import Summits.AtomisticToContinuum.HydrodynamicLimit.Theorems.RelayRaceLocalityNearConstantShortTimeHLOrbitExpansion
import HarnessLib

/-!
# Crux `NearConstantShortTimeHL` (stmt-AtomisticToContinuum-12502), line `small-tilt-domination`:
# the expectation-level window estimate (stub `window_estimate`)

Support file for the crux `…Theses.RelayRaceLocality.NearConstantShortTimeHL`, line `small-tilt-domination`
(route: Yau's relative-entropy method, Grönwall assembly `stub_gronwallAssembly`; lead c4, wave 2b),
registered stub **`window_estimate`** (3a-ii).

For a hard-sphere flow `Φ` on `𝕋³` and a probability law `P ≪ Liouville` on the `n`-particle phase space, the
entropy deficit `D(r) = mst(r) − E_P[X_r ∘ Φ_r]` grows over a window `[s, s + τ]` by at most the priced
fluctuation and tail integrals, the closure defects `2d`, the commutator term `C₃ (1 + E_P K)` and the bad-event
terms `2 CX · E_P[(1 + K) ; G'ᶜ] + CE · P(G'ᶜ)`.  All pathwise inputs (the expansion on the good event `G'`, the
crude bounds `|X| ≤ CX (1 + K)`, `|mst(s + τ) − mst(s)| ≤ CE`) are hypotheses; the proof is measure theory:

* good points are `P`-almost all points (`HardSphereFlow.ae_mem_good`, transferred along `P ≪ Liouville`), and
  the kinetic energy per particle `K` is conserved along good orbits (`wc_kineticPP_flow`);
* hence `P`-a.e. the increment `A = X_{s+τ} ∘ Φ_{s+τ} − X_s ∘ Φ_s` is bounded below by the integrable function
  `L = 𝟙_{G'} Δ − (2d + C₁ IF + C₂ IT + C₃ (1 + K)) − 2 CX 𝟙_{G'ᶜ} (1 + K)` (`Δ = mst(s + τ) − mst(s)`;
  `IF, IT ≥ 0` the window integrals of the nonnegative prices): on `G'` by the expansion, off `G'` by the
  crude bounds;
* integrate (`integral_mono_ae`), evaluate `E_P L` (`integral_indicator_const`, `integral_indicator`), and use
  `P(G') + P(G'ᶜ) = 1` and `Δ · P(G'ᶜ) ≤ CE · P(G'ᶜ)`.

No definitions, no named facts.  References: H.-T. Yau, Lett. Math. Phys. 22 (1991) §2.
-/

noncomputable section

namespace Summit.AtomisticToContinuum.HydrodynamicLimit.Theorems.NearConstantShortTimeHL

open scoped BigOperators ENNReal Topology
open MeasureTheory Set Filter
open Literature.MathematicalPhysics.KineticTheory Literature.Analysis.FluidPDE Literature.Analysis.FunctionSpaces

/-- **Pointwise lower bound from an absolute expansion.** If `|A − Δ − dM − dE| ≤ B` with `|dM| ≤ d` and
`|dE| ≤ d`, then `Δ − 2d − B ≤ A`. [folklore] -/
theorem xo_lower_of_abs_expansion {A Δ dM dE d B : ℝ} (h : |A - Δ - dM - dE| ≤ B) (hM : |dM| ≤ d)
    (hE : |dE| ≤ d) : Δ - 2 * d - B ≤ A := by
  have h1 := (abs_le.1 h).1
  have h2 := (abs_le.1 hM).1
  have h3 := (abs_le.1 hE).1
  linarith

/-- **Pointwise lower bound from a crude bound.** If `|a| ≤ c (1 + k)` and `|b| ≤ c (1 + k)`, then
`−(2 c (1 + k)) ≤ a − b`. [folklore] -/
theorem xo_lower_of_crude {a b c k : ℝ} (ha : |a| ≤ c * (1 + k)) (hb : |b| ≤ c * (1 + k)) :
    -(2 * c * (1 + k)) ≤ a - b := by
  have h1 := (abs_le.1 ha).1
  have h2 := (abs_le.1 hb).2
  linarith

/-- The kinetic energy per particle `K(w) = n⁻¹ Σᵢ ‖vᵢ‖² / 2` is nonnegative. [folklore] -/
theorem xo_kineticPP_nonneg {n : ℕ} (w : Config n (Fin 3) T3) : 0 ≤ kineticPP w := by
  unfold kineticPP; positivity

/-- **Registered stub `window_estimate` (3a-ii): the expectation-level window estimate of the relative-entropy
Grönwall.**  For a hard-sphere flow `Φ` on `𝕋³`, a probability law `P ≪ Liouville`, a window `[s, s + τ]`, an
observable `X`, a macroscopic entropy `mst`, nonnegative prices `Fl, Tl`, defects `dM, dE` and a measurable good
event `G'`: if on `G' ∩ good` the pathwise expansion
`|X_{s+τ}(Φ_{s+τ} z) − X_s(Φ_s z) − (mst(s+τ) − mst(s)) − dM z − dE z| ≤ C₁ ∫ Fl + C₂ ∫ Tl + C₃ (1 + K z)` holds with
`|dM|, |dE| ≤ d`, and everywhere `|X_{s+τ}|, |X_s| ≤ CX (1 + K)`, `|mst(s+τ) − mst(s)| ≤ CE`, then (under the stated
integrability hypotheses) the deficit `D(r) = mst(r) − E_P[X_r ∘ Φ_r]` satisfies
`D(s+τ) − D(s) ≤ C₁ E_P ∫ Fl + C₂ E_P ∫ Tl + 2d + C₃ (1 + E_P K) + 2 CX E_P[(1 + K); G'ᶜ] + CE · P(G'ᶜ)`.
Proof: `P`-a.e. point is good (`P ≪ Liouville`, `HardSphereFlow.ae_mem_good`) and `K ∘ Φ_r = K` there
(`wc_kineticPP_flow`), so the increment is a.e. bounded below by
`𝟙_{G'} Δ − (2d + C₁ IF + C₂ IT + C₃ (1 + K)) − 2 CX 𝟙_{G'ᶜ} (1 + K)`; integrate and use `P(G') + P(G'ᶜ) = 1`.
[cite: Yau1991, §2] -/
theorem window_estimate : ∀ {ε : ℝ} {n : ℕ} (Φ : HardSphereFlow (Torus.geometry (Fin 3)) ε n) (P : Measure (Config n (Fin 3) T3)) [IsProbabilityMeasure P], P ≪ liouville (Torus.geometry (Fin 3)) n ε → ∀ {s τ : ℝ}, 0 < τ → ∀ (X : ℝ → Config n (Fin 3) T3 → ℝ) (mst : ℝ → ℝ) (Fl Tl : ℝ → Config n (Fin 3) T3 → ℝ) (dM dE : Config n (Fin 3) T3 → ℝ) (G' : Set (Config n (Fin 3) T3)), MeasurableSet G' → ∀ {C₁ C₂ C₃ CX CE d : ℝ}, 0 ≤ C₁ → 0 ≤ C₂ → 0 ≤ C₃ → 0 ≤ CX → 0 ≤ d → (∀ z ∈ G', z ∈ Φ.good → |X (s + τ) (Φ.flow (s + τ) z) - X s (Φ.flow s z) - (mst (s + τ) - mst s) - dM z - dE z| ≤ C₁ * (∫ r in s..(s + τ), Fl r (Φ.flow r z)) + C₂ * (∫ r in s..(s + τ), Tl r (Φ.flow r z)) + C₃ * (1 + kineticPP z) ∧ |dM z| ≤ d ∧ |dE z| ≤ d) → (∀ w : Config n (Fin 3) T3, |X (s + τ) w| ≤ CX * (1 + kineticPP w)) → (∀ w : Config n (Fin 3) T3, |X s w| ≤ CX * (1 + kineticPP w)) → |mst (s + τ) - mst s| ≤ CE → (∀ r, ∀ w : Config n (Fin 3) T3, 0 ≤ Fl r w) → (∀ r, ∀ w : Config n (Fin 3) T3, 0 ≤ Tl r w) → Integrable (fun z => X (s + τ) (Φ.flow (s + τ) z)) P → Integrable (fun z => X s (Φ.flow s z)) P → Integrable (fun z => kineticPP z) P → Integrable (fun z => ∫ r in s..(s + τ), Fl r (Φ.flow r z)) P → Integrable (fun z => ∫ r in s..(s + τ), Tl r (Φ.flow r z)) P → (∀ z ∈ Φ.good, 0 ≤ ∫ r in s..(s + τ), Fl r (Φ.flow r z)) → (∀ z ∈ Φ.good, 0 ≤ ∫ r in s..(s + τ), Tl r (Φ.flow r z)) → (mst (s + τ) - ∫ z, X (s + τ) (Φ.flow (s + τ) z) ∂P) - (mst s - ∫ z, X s (Φ.flow s z) ∂P) ≤ C₁ * (∫ z, (∫ r in s..(s + τ), Fl r (Φ.flow r z)) ∂P) + C₂ * (∫ z, (∫ r in s..(s + τ), Tl r (Φ.flow r z)) ∂P) + 2 * d + C₃ * (1 + ∫ z, kineticPP z ∂P) + 2 * CX * (∫ z in G'ᶜ, (1 + kineticPP z) ∂P) + CE * (P G'ᶜ).toReal := by
  intro ε n Φ P _ hP s τ _hτ X mst Fl Tl dM dE G' hG' C₁ C₂ C₃ CX CE d hC₁ hC₂ hC₃ hCX hd hpath hX₁ hX₀ hCE
    _hFl _hTl hiX₁ hiX₀ hiK hiF hiT hF0 hT0
  -- good points are `P`-almost all points
  have hgood : ∀ᵐ z ∂P, z ∈ Φ.good := hP.ae_le Φ.ae_mem_good
  -- the a.e. lower bound of the increment by the integrable function `L`
  have hlow : ∀ᵐ z ∂P, G'.indicator (fun _ => mst (s + τ) - mst s) z -
      (2 * d + C₁ * (∫ r in s..(s + τ), Fl r (Φ.flow r z)) + C₂ * (∫ r in s..(s + τ), Tl r (Φ.flow r z)) +
        C₃ * (1 + kineticPP z)) -
      2 * CX * G'ᶜ.indicator (fun w => 1 + kineticPP w) z ≤
      X (s + τ) (Φ.flow (s + τ) z) - X s (Φ.flow s z) := by
    filter_upwards [hgood] with z hz
    have hKz : 0 ≤ kineticPP z := xo_kineticPP_nonneg z
    by_cases hzG : z ∈ G'
    · obtain ⟨h1, h2, h3⟩ := hpath z hzG hz
      have h := xo_lower_of_abs_expansion h1 h2 h3
      rw [indicator_of_mem hzG, indicator_of_notMem (fun h' : z ∈ G'ᶜ => h' hzG), mul_zero, sub_zero]
      linarith
    · have h1 := hX₁ (Φ.flow (s + τ) z)
      have h0 := hX₀ (Φ.flow s z)
      rw [wc_kineticPP_flow Φ hz] at h1 h0
      have h := xo_lower_of_crude h1 h0
      rw [indicator_of_notMem hzG, indicator_of_mem (mem_compl hzG), zero_sub]
      have hF := mul_nonneg hC₁ (hF0 z hz)
      have hT := mul_nonneg hC₂ (hT0 z hz)
      have hK := mul_nonneg hC₃ (by linarith : (0 : ℝ) ≤ 1 + kineticPP z)
      linarith
  -- integrability bookkeeping
  have hi1 : Integrable (fun z => G'.indicator (fun _ => mst (s + τ) - mst s) z) P :=
    (integrable_const _).indicator hG'
  have hiK1 : Integrable (fun z => 1 + kineticPP z) P := (integrable_const 1).add hiK
  have hi2b : Integrable (fun z => 2 * d + C₁ * (∫ r in s..(s + τ), Fl r (Φ.flow r z))) P :=
    (integrable_const _).add (hiF.const_mul C₁)
  have hi2a : Integrable (fun z => 2 * d + C₁ * (∫ r in s..(s + τ), Fl r (Φ.flow r z)) +
      C₂ * (∫ r in s..(s + τ), Tl r (Φ.flow r z))) P :=
    hi2b.add (hiT.const_mul C₂)
  have hi2 : Integrable (fun z => 2 * d + C₁ * (∫ r in s..(s + τ), Fl r (Φ.flow r z)) +
      C₂ * (∫ r in s..(s + τ), Tl r (Φ.flow r z)) + C₃ * (1 + kineticPP z)) P :=
    hi2a.add (hiK1.const_mul C₃)
  have hi3 : Integrable (fun z => 2 * CX * G'ᶜ.indicator (fun w => 1 + kineticPP w) z) P :=
    (hiK1.indicator hG'.compl).const_mul (2 * CX)
  -- evaluation of `E_P L`
  have hI1 : ∫ z, G'.indicator (fun _ => mst (s + τ) - mst s) z ∂P = P.real G' * (mst (s + τ) - mst s) := by
    rw [integral_indicator_const _ hG', smul_eq_mul]
  have hId : ∫ _z, 2 * d ∂P = 2 * d := by
    rw [integral_const, smul_eq_mul, probReal_univ, one_mul]
  have hIF : ∫ z, C₁ * (∫ r in s..(s + τ), Fl r (Φ.flow r z)) ∂P =
      C₁ * ∫ z, (∫ r in s..(s + τ), Fl r (Φ.flow r z)) ∂P :=
    integral_const_mul _ _
  have hIT : ∫ z, C₂ * (∫ r in s..(s + τ), Tl r (Φ.flow r z)) ∂P =
      C₂ * ∫ z, (∫ r in s..(s + τ), Tl r (Φ.flow r z)) ∂P :=
    integral_const_mul _ _
  have hIK : ∫ z, C₃ * (1 + kineticPP z) ∂P = C₃ * (1 + ∫ z, kineticPP z ∂P) := by
    rw [integral_const_mul, integral_add (integrable_const _) hiK, integral_const, smul_eq_mul, probReal_univ,
      one_mul]
  have hI2 : ∫ z, (2 * d + C₁ * (∫ r in s..(s + τ), Fl r (Φ.flow r z)) +
      C₂ * (∫ r in s..(s + τ), Tl r (Φ.flow r z)) + C₃ * (1 + kineticPP z)) ∂P =
      2 * d + C₁ * (∫ z, (∫ r in s..(s + τ), Fl r (Φ.flow r z)) ∂P) +
        C₂ * (∫ z, (∫ r in s..(s + τ), Tl r (Φ.flow r z)) ∂P) + C₃ * (1 + ∫ z, kineticPP z ∂P) := by
    rw [integral_add hi2a (hiK1.const_mul C₃), integral_add hi2b (hiT.const_mul C₂),
      integral_add (integrable_const _) (hiF.const_mul C₁), hId, hIF, hIT, hIK]
  have hI3 : ∫ z, 2 * CX * G'ᶜ.indicator (fun w => 1 + kineticPP w) z ∂P =
      2 * CX * ∫ z in G'ᶜ, (1 + kineticPP z) ∂P := by
    rw [integral_const_mul, integral_indicator hG'.compl]
  -- integrate the a.e. lower bound
  have hi12 : Integrable (fun z => G'.indicator (fun _ => mst (s + τ) - mst s) z -
      (2 * d + C₁ * (∫ r in s..(s + τ), Fl r (Φ.flow r z)) + C₂ * (∫ r in s..(s + τ), Tl r (Φ.flow r z)) +
        C₃ * (1 + kineticPP z))) P :=
    hi1.sub hi2
  have hiL : Integrable (fun z => G'.indicator (fun _ => mst (s + τ) - mst s) z -
      (2 * d + C₁ * (∫ r in s..(s + τ), Fl r (Φ.flow r z)) + C₂ * (∫ r in s..(s + τ), Tl r (Φ.flow r z)) +
        C₃ * (1 + kineticPP z)) -
      2 * CX * G'ᶜ.indicator (fun w => 1 + kineticPP w) z) P :=
    hi12.sub hi3
  have hiA : Integrable (fun z => X (s + τ) (Φ.flow (s + τ) z) - X s (Φ.flow s z)) P := hiX₁.sub hiX₀
  have hmono := integral_mono_ae hiL hiA hlow
  rw [integral_sub hi12 hi3, integral_sub hi1 hi2, integral_sub hiX₁ hiX₀, hI1, hI2, hI3] at hmono
  -- `P(G') + P(G'ᶜ) = 1` and the sign-blind bound on `Δ · P(G'ᶜ)`
  have hprob : P.real G' + (P G'ᶜ).toReal = 1 := probReal_add_probReal_compl hG'
  have hprob' : P.real G' = 1 - (P G'ᶜ).toReal := by linarith
  have hΔ : (P G'ᶜ).toReal * (mst (s + τ) - mst s) ≤ CE * (P G'ᶜ).toReal := by
    rw [mul_comm]
    exact mul_le_mul_of_nonneg_right ((le_abs_self _).trans hCE) ENNReal.toReal_nonneg
  rw [hprob'] at hmono
  linarith

end Summit.AtomisticToContinuum.HydrodynamicLimit.Theorems.NearConstantShortTimeHL

end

Work order - Out of the data above, return each line where the word "Grönwall" can be found.

Answer box -
(route: Yau's relative-entropy method, Grönwall assembly `stub_gronwallAssembly`; lead c4, wave 2b),
Grönwall.**  For a hard-sphere flow `Φ` on `𝕋³`, a probability law `P ≪ Liouville`, a window `[s, s + τ]`, an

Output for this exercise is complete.